Okay, all you rockers, fans, and groupies out there, it's time to talk about Neil Gardner, front man for the Grim Reapers and has he got a story.
He and Lins first meet on Karaoke Night at the seedy Flying Fish Club. She's automatically suspicious of guy who suddenly has joined them at their table. But he has an endearing clumsiness to him that saves her from telling him to leave. Lins' politeness also keeps her in check, even though she has the uneasy feeling that her pal Patti, also at the table, would like to see her make friends with this stranger.
After Lins notes that he’s a part-time rock god, Neil sets about getting the story straight for her. I’m going to let him explain it:
“Part-time, yeah. Not so sure about that rock god thing. For one, I’d be making a whole lot more money if I were a real rock god. I had big dreams, though. Once upon a time.”
He goes on: “We thought we’d be the next E Street Band or Bon Jovi. But reality’s a harsh mistress, so the dream got small and local. We do it out of love now. Our piece of the rock pie is pretty thin, but, hey, it’s ours. Take what we’ve got and be glad.”
The leader of this part-time bar band, this loser guy who lives over the music store that he manages was born to a couple of hippies: Corn Flower Gardner and Rowdy (of no discernable last name). They lived on a commune in Western Maryland and later in a cooperative in Baltimore. Some years after Neil was born, the young hippies had a little girl.

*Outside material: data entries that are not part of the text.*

-- `decide` evaluates `discOf`/`c4Of`/`c6Of`, the Kraus tests and the schema point counts on the literal coefficients
set_option maxRecDepth 100000 in
set_option maxHeartbeats 1000000 in
/-- **L₀ = `ord_7 #Ш_an ≤ ord_7 #Ш` for `290325bm1`** (Cremona's minimal model `[1, 1, 0, 158661975, -1853359409250]`, `N = 290325 = 7²·5925`; additive potentially GOOD ORDINARY with
semistability defect `e = 2` at `7` (Kodaira I₀*, cell `N10.CellGordTwo`, `E = V ⊗ χ_{-7}` with `V` good ordinary of conductor `5925`); `r_an = 0`, `#Ш_an = 49`, `∏ c_ℓ = 2`, `#E(ℚ)_tors = 1`;
class of 1 curve(s), `7 ∣ #Ш_an` on every member; crux 19357 content row of the A2 R823 residue; NO record of any kind for this row before (lane A: no rank-2 congruent partner; X_E(7) searches empty)).
IN THE KERNEL: minimality (bounded Kraus form); `Δ ≠ 0`; `ρ̄_{E,7}` onto by Serre Prop. 19 witnesses (i) `q = 17`: `#Ẽ = 21`, `a = -3`, `a² − 4q ≡ 5²`,
(ii) `q = 11`: `#Ẽ = 11`, `a = 1`, Euler `−1`, (iii) `q = 13`: `#Ẽ = 11`, `a = 3`, `u = 5`; the level `n = 197·239 = 47083 ∈ 𝒩₁(E,7)`:
`#Ẽ(𝔽_{197}) = 189` (kernel), `#Ẽ(𝔽_{239}) = 231` (kernel), both `≡ 0 (mod 7)`, `≢ 0 (mod 7²)`
(cyclic `7`-torsion).
EVIDENCE (value binder `hδ`): `δ̃_{47083} ≡ 4 (mod 7)` — engine 1 = Bf kit j286086 (`D = 2`, rounding deviation `9.3e-09`, exact Hecke relations `434`/0 failed,
`[0]⁺ = 98` = BSD value); engine 2 (V41 exact twist, SAME level): kit j288123 N0=5925, δ̃_{47083} ≡ 4·c with c = 1 (|c|_7 = 1, exact from [0]), i.e. ≡ 4 (mod 7) — AGREE; V41 values {"47083": "4"}. Local torsion `E(ℚ_7)[7] = 0` (I₀* twist, `t = 0`: depth-one level is the printed case). Manin: `N ≤ 300000`, `|c_D| = 1` by the named database fact `h300`.
CONDITIONAL on `hKim` (Kim 2026 Thm. 1.8 (6), PUBLISHED), GZK, modularity, Cremona's Manin computation (`h300`); per-row instance of crux 19357's conclusion on a `stub_irreducible` row; NOT a class theorem; nothing booked.
[cite: Kim2022StructureSelmer, Thm. 1.9 (6) (PDF p. 8), §1.2.2, §1.4.3] [cite: Serre1972, §2.8 Prop. 19] [cite: Cremona1997, Table 1 (label 290325bm1), §2.8] [cite: Miller2011LMS, Def. 1.1] -/
theorem gordTwoLower_kur_v290325bm1_7 (hKim : Kim2026.rankZero_le_padicValNat_sha_of_kuriharaNumber_ne_zero)
    (hGZK : rank_eq_analyticRank_of_analyticRank_le_one) (hmod : hasEntireLFunction_rat)
    (h300 : cremona_abs_maninConstant_eq_one_of_level_le_300000)
    (W : WeierstrassCurve ℚ) (hW : W = ⟨1, 1, 0, 158661975, -1853359409250⟩)
    (hr : W.analyticRank = 0) (D : ModularParametrizationData W 290325)
    (hopt : ∀ z ∈ D.L.lattice, ∃ w ∈ periodLattice D.f, z = D.c * w)
    (hδ : ∃ ψ : (ℓ : ℕ) → (ZMod ℓ)ˣ →* Multiplicative (ZMod (7 ^ 1)),
      (∀ ℓ ∈ (197 * 239 : ℕ).primeFactors, Function.Surjective (ψ ℓ)) ∧ kuriharaNumber D.f (7 ^ 1) (197 * 239) ψ ≠ 0) :
    MissingLowerBoundAt W 7 := by
  subst hW
  have hmin : (⟨1, 1, 0, 158661975, -1853359409250⟩ : WeierstrassCurve ℚ).IsGloballyMinimal :=
    isGloballyMinimal_of_krausCriterion_bounded 1 1 0 158661975 (-1853359409250)
      (by decide +kernel) (by decide +kernel) (by decide +kernel)
  haveI := hmin
  haveI : (⟨1, 1, 0, 158661975, -1853359409250⟩ : WeierstrassCurve ℚ).IsElliptic := isElliptic_of_discOf_ne_zero 1 1 0 158661975 (-1853359409250) (by decide +kernel)
  have hI : integralModelInt (⟨1, 1, 0, 158661975, -1853359409250⟩ : WeierstrassCurve ℚ) = (⟨1, 1, 0, 158661975, -1853359409250⟩ : WeierstrassCurve ℤ) :=
    integralModelInt_eq_of_map_eq _ (map_mk_int 1 1 0 158661975 (-1853359409250))
  have hsurj : Surj (⟨1, 1, 0, 158661975, -1853359409250⟩ : WeierstrassCurve ℚ) 7 :=
    @surj_of_ainvs_of_serreWitnesses 1 1 0 158661975 (-1853359409250) 7 ⟨by norm_num⟩ (by norm_num) hmin
      17 11 13 (by norm_num) (by norm_num) (by norm_num) (by decide) (by decide) (by decide)
      (by decide) (by decide) (by decide) (by decide +kernel) (by decide +kernel) (by decide +kernel)
      (n₁ := 21) (n₂ := 11) (n₃ := 11) (by decide +kernel) (by decide +kernel) (by decide +kernel)
      (5 : ZMod 7) (5 : ZMod 7) (by decide +kernel) (by decide +kernel) (by decide +kernel)
  -- the `Fact p.Prime` instance enters only now: the `decide` goals above must be closed terms
  haveI hp : Fact (Nat.Prime 7) := ⟨by norm_num⟩
  haveI : Fact (Nat.Prime 197) := ⟨by norm_num⟩
  haveI : Fact (Nat.Prime 239) := ⟨by norm_num⟩
  have hc₁ := natCard_point_eq_of_countPoints 1 1 0 158661975 (-1853359409250) 197 (by norm_num) (by decide +kernel) (n := 189) (by decide +kernel)
  have hc₂ := natCard_point_eq_of_countPoints 1 1 0 158661975 (-1853359409250) 239 (by norm_num) (by decide +kernel) (n := 231) (by decide +kernel)
  have hk₁ : Kato.IsKolyvaginPrime (⟨1, 1, 0, 158661975, -1853359409250⟩ : WeierstrassCurve ℚ) 7 1 197 :=
    isKolyvaginPrime_of_intModel_of_card hI 7 1 197 (by norm_num) (by rw [intCurve_Δ]; decide +kernel) (by decide) hc₁ (by norm_num)
  have hk₂ : Kato.IsKolyvaginPrime (⟨1, 1, 0, 158661975, -1853359409250⟩ : WeierstrassCurve ℚ) 7 1 239 :=
    isKolyvaginPrime_of_intModel_of_card hI 7 1 239 (by norm_num) (by rw [intCurve_Δ]; decide +kernel) (by decide) hc₂ (by norm_num)
  haveI : NeZero (197 * 239 : ℕ) := ⟨by norm_num⟩
  have hc : ¬ ((7 : ℕ) : ℤ) ∣ D.maninConstant :=
    not_dvd_maninConstant_of_level_le_300000 h300 _ D hopt (by norm_num) hp.out
  obtain ⟨ψ, hψ, hδ⟩ := hδ
  exact X4.missingLowerBoundAt_rankZero_of_kimLower _ 7 hKim hGZK (by norm_num) hsurj
    (((⟨1, 1, 0, 158661975, -1853359409250⟩ : WeierstrassCurve ℚ).analyticRank_eq_zero_iff_holds (hmod _)).mp hr) D hc (periodTransfer_of_optimal 7 D hopt hc)
    1 (197 * 239) le_rfl (Nat.le_add_left 1 _) (isKolyvaginProduct_mul hk₁ hk₂ (by norm_num))
    (forall_card_torsion_le_of_pair hI 7 197 239 hc₁ hc₂ (by norm_num) (by norm_num)) ψ hψ hδ

/-- **`BSD(E,7)` for `E = 290325bm1`** from the Kurihara certificate: LOWER half = `gordTwoLower_kur_v290325bm1_7` (Kim 2026 Thm 1.8 (6), this file);
UPPER half = the cell's semistable-twist door `Addv.missingUpperBoundAt_rankZero_of_semistableTwist_of_surj` (Kato 2004 Thm 17.4 (3) in Wuthrich's
half-eigenspace reading `hK`, Delbourgo 1998 Prop 4 `hDel98`, Pal 2012 `hPal`, modularity `hmod`/`hmodD`; NO Tamagawa / Manin / partner hypothesis) with,
IN THE KERNEL, `Addv W 7` (`7 ∣ Δ`, `7 ∣ c₄`), the twist model `V = [1, 0, 1, 3237999, 5403842773]` (`= E^{(-7)}` minimal, conductor `5925`: `Δ ≠ 0`, bounded Kraus form; `#Ṽ(𝔽_7) = 13`, `a_7 = -5`: good ORDINARY at `7`) and the explicit isomorphism
`⟨1, 1, 1/2, 0⟩ • V^{(-7)} = W` — i.e. the row lies in cell (G-ord, e = 2) = `N10.CellGordTwo` (crux 19357's domain, stub `stub_irreducible`).
Binders = those of `gordTwoLower_kur_v290325bm1_7` + `hK hDel98 hPal hmodD`. Booking-table currency shape of lane A's `bsdp_c<E>_<p>` with the certificate
binder `hδ` (Kurihara VALUE, two engines) in place of `θ` / `hSel`. Per row; NOT a class theorem; nothing booked. BSD is not proved by any of this.
[cite: Kim2022StructureSelmer, Thm. 1.9 (6) (PDF p. 8)] [cite: Kato2004Asterisque, Thm. 17.4 (3) (p. 273)] [cite: Wuthrich2014, §3 (p. 390)] [cite: Delbourgo1998, Prop. 4 (p. 144)]
[cite: Pal2012, Thm. 3.2] [cite: Miller2011LMS, §1 and Def. 1.1] [cite: Cremona1997, Table 1 (label 290325bm1)] -/
theorem gordTwoBsdp_kur_v290325bm1_7 (hKim : Kim2026.rankZero_le_padicValNat_sha_of_kuriharaNumber_ne_zero)
    (hGZK : rank_eq_analyticRank_of_analyticRank_le_one) (hmod : hasEntireLFunction_rat)
    (h300 : cremona_abs_maninConstant_eq_one_of_level_le_300000)
    (hK : Wuthrich2014.kato_halfEigenCharIdeal_dvd_cyclotomicPrime_of_surjective)
    (hDel98 : Delbourgo1998.prop4_rankZero_pow_dvd_constantCoeff)
    (hPal : Pal2012.thm32_sqrt_mul_realPeriodRat_twist_eq_of_prime_one_mod_four)
    (hmodD : nonempty_modularParametrizationData)
    (W : WeierstrassCurve ℚ) [W.IsElliptic] [W.IsGloballyMinimal] (hW : W = ⟨1, 1, 0, 158661975, -1853359409250⟩)
    (hr : W.analyticRank = 0) (D : ModularParametrizationData W 290325)
    (hopt : ∀ z ∈ D.L.lattice, ∃ w ∈ periodLattice D.f, z = D.c * w)
    (hδ : ∃ ψ : (ℓ : ℕ) → (ZMod ℓ)ˣ →* Multiplicative (ZMod (7 ^ 1)),
      (∀ ℓ ∈ (197 * 239 : ℕ).primeFactors, Function.Surjective (ψ ℓ)) ∧ kuriharaNumber D.f (7 ^ 1) (197 * 239) ψ ≠ 0) :
    BSDp W 7 := by
  have hlow : MissingLowerBoundAt W 7 :=
    gordTwoLower_kur_v290325bm1_7 hKim hGZK hmod h300 W hW hr D hopt hδ
  subst hW
  have hminW : (⟨1, 1, 0, 158661975, -1853359409250⟩ : WeierstrassCurve ℚ).IsGloballyMinimal :=
    isGloballyMinimal_of_krausCriterion_bounded 1 1 0 158661975 (-1853359409250)
      (by decide +kernel) (by decide +kernel) (by decide +kernel)
  have hIW : integralModelInt (⟨1, 1, 0, 158661975, -1853359409250⟩ : WeierstrassCurve ℚ) = (⟨1, 1, 0, 158661975, -1853359409250⟩ : WeierstrassCurve ℤ) :=
    integralModelInt_eq_of_map_eq _ (map_mk_int 1 1 0 158661975 (-1853359409250))
  have hsurj : Surj (⟨1, 1, 0, 158661975, -1853359409250⟩ : WeierstrassCurve ℚ) 7 :=
    @surj_of_ainvs_of_serreWitnesses 1 1 0 158661975 (-1853359409250) 7 ⟨by norm_num⟩ (by norm_num) hminW
      17 11 13 (by norm_num) (by norm_num) (by norm_num) (by decide) (by decide) (by decide)
      (by decide) (by decide) (by decide) (by decide +kernel) (by decide +kernel) (by decide +kernel)
      (n₁ := 21) (n₂ := 11) (n₃ := 11) (by decide +kernel) (by decide +kernel) (by decide +kernel)
      (5 : ZMod 7) (5 : ZMod 7) (by decide +kernel) (by decide +kernel) (by decide +kernel)
  -- the `Fact p.Prime` instance enters only now: the `decide` goals above must be closed terms
  haveI hp : Fact (Nat.Prime 7) := ⟨by norm_num⟩
  -- the good ordinary twist model V = E^(-7) (PARI ellminimalmodel(elltwist(E,-7)) = Connell's formulas on (c₄/p², ±c₆/p³)): Δ ≠ 0, Kraus minimality, GoodOrd at p — all kernel
  haveI hVell : (⟨1, 0, 1, 3237999, 5403842773⟩ : WeierstrassCurve ℚ).IsElliptic := isElliptic_of_discOf_ne_zero 1 0 1 3237999 5403842773 (by decide +kernel)
  haveI hVmin : (⟨1, 0, 1, 3237999, 5403842773⟩ : WeierstrassCurve ℚ).IsGloballyMinimal :=
    isGloballyMinimal_of_krausCriterion_bounded 1 0 1 3237999 5403842773
    (by decide +kernel) (by decide +kernel) (by decide +kernel)
  have hVI : integralModelInt (⟨1, 0, 1, 3237999, 5403842773⟩ : WeierstrassCurve ℚ) = (⟨1, 0, 1, 3237999, 5403842773⟩ : WeierstrassCurve ℤ) :=
    integralModelInt_eq_of_map_eq _ (map_mk_int 1 0 1 3237999 5403842773)
  have hVc : Nat.card (((⟨1, 0, 1, 3237999, 5403842773⟩ : WeierstrassCurve ℤ).map (Int.castRingHom (ZMod 7))).toAffine.Point) = 13 := by
    have h := natCard_point_eq_countPoints 1 0 1 3237999 5403842773 7 (by norm_num) (by decide +kernel)
    have h' : countPoints [1, 0, 1, 3237999, 5403842773] 7 = 13 := by decide +kernel
    exact_mod_cast h.trans h'
  have hVgood : GoodOrd (⟨1, 0, 1, 3237999, 5403842773⟩ : WeierstrassCurve ℚ) 7 := SecondDescent.goodOrd_of_intModel 7 hVI (by decide +kernel) hVc (by decide)
  have hadd : Addv (⟨1, 1, 0, 158661975, -1853359409250⟩ : WeierstrassCurve ℚ) 7 := Additive.addv_of_intModel hIW 7 (by decide +kernel) (by decide +kernel)
  have hWV : (⟨1, (1 : ℚ), ((1 : ℚ) / 2), (0 : ℚ)⟩ : VariableChange ℚ) • (⟨1, 0, 1, 3237999, 5403842773⟩ : WeierstrassCurve ℚ).quadraticTwist ((-1 : ℚ) ^ (7 / 2) * 7) = (⟨1, 1, 0, 158661975, -1853359409250⟩ : WeierstrassCurve ℚ) := by
    ext <;> simp [WeierstrassCurve.variableChange_a₁, WeierstrassCurve.variableChange_a₂,
      WeierstrassCurve.variableChange_a₃, WeierstrassCurve.variableChange_a₄, WeierstrassCurve.variableChange_a₆,
      WeierstrassCurve.quadraticTwist, WeierstrassCurve.b₂, WeierstrassCurve.b₄, WeierstrassCurve.b₆] <;> norm_num
  exact bsdp_of_missingPPartAt _ 7 hGZK (by rw [hr]; norm_num)
    (missingPPartAt_of_lower_of_upper _ 7 hlow
      (Addv.missingUpperBoundAt_rankZero_of_semistableTwist_of_surj hK hDel98 hPal hGZK hmod hmodD (by norm_num)
        hadd (⟨1, 0, 1, 3237999, 5403842773⟩ : WeierstrassCurve ℚ) (⟨1, (1 : ℚ), ((1 : ℚ) / 2), (0 : ℚ)⟩ : VariableChange ℚ) hWV (Or.inl hVgood) hsurj hr))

The anti-establishment parents gave their children names that worked on a commune, but not so much on the outside: Strong Oak and Little Doe. When Neil became an adult, he legally changed his name. He claims she always admired musician Neil Young, so he took “Neil” as a first name.
(The truth is I named my character after Neil Innes, musician and former member of the Bonzo Dog Band and Monty Python. Neil says he was the 2nd 7th Python. You go figure that out.)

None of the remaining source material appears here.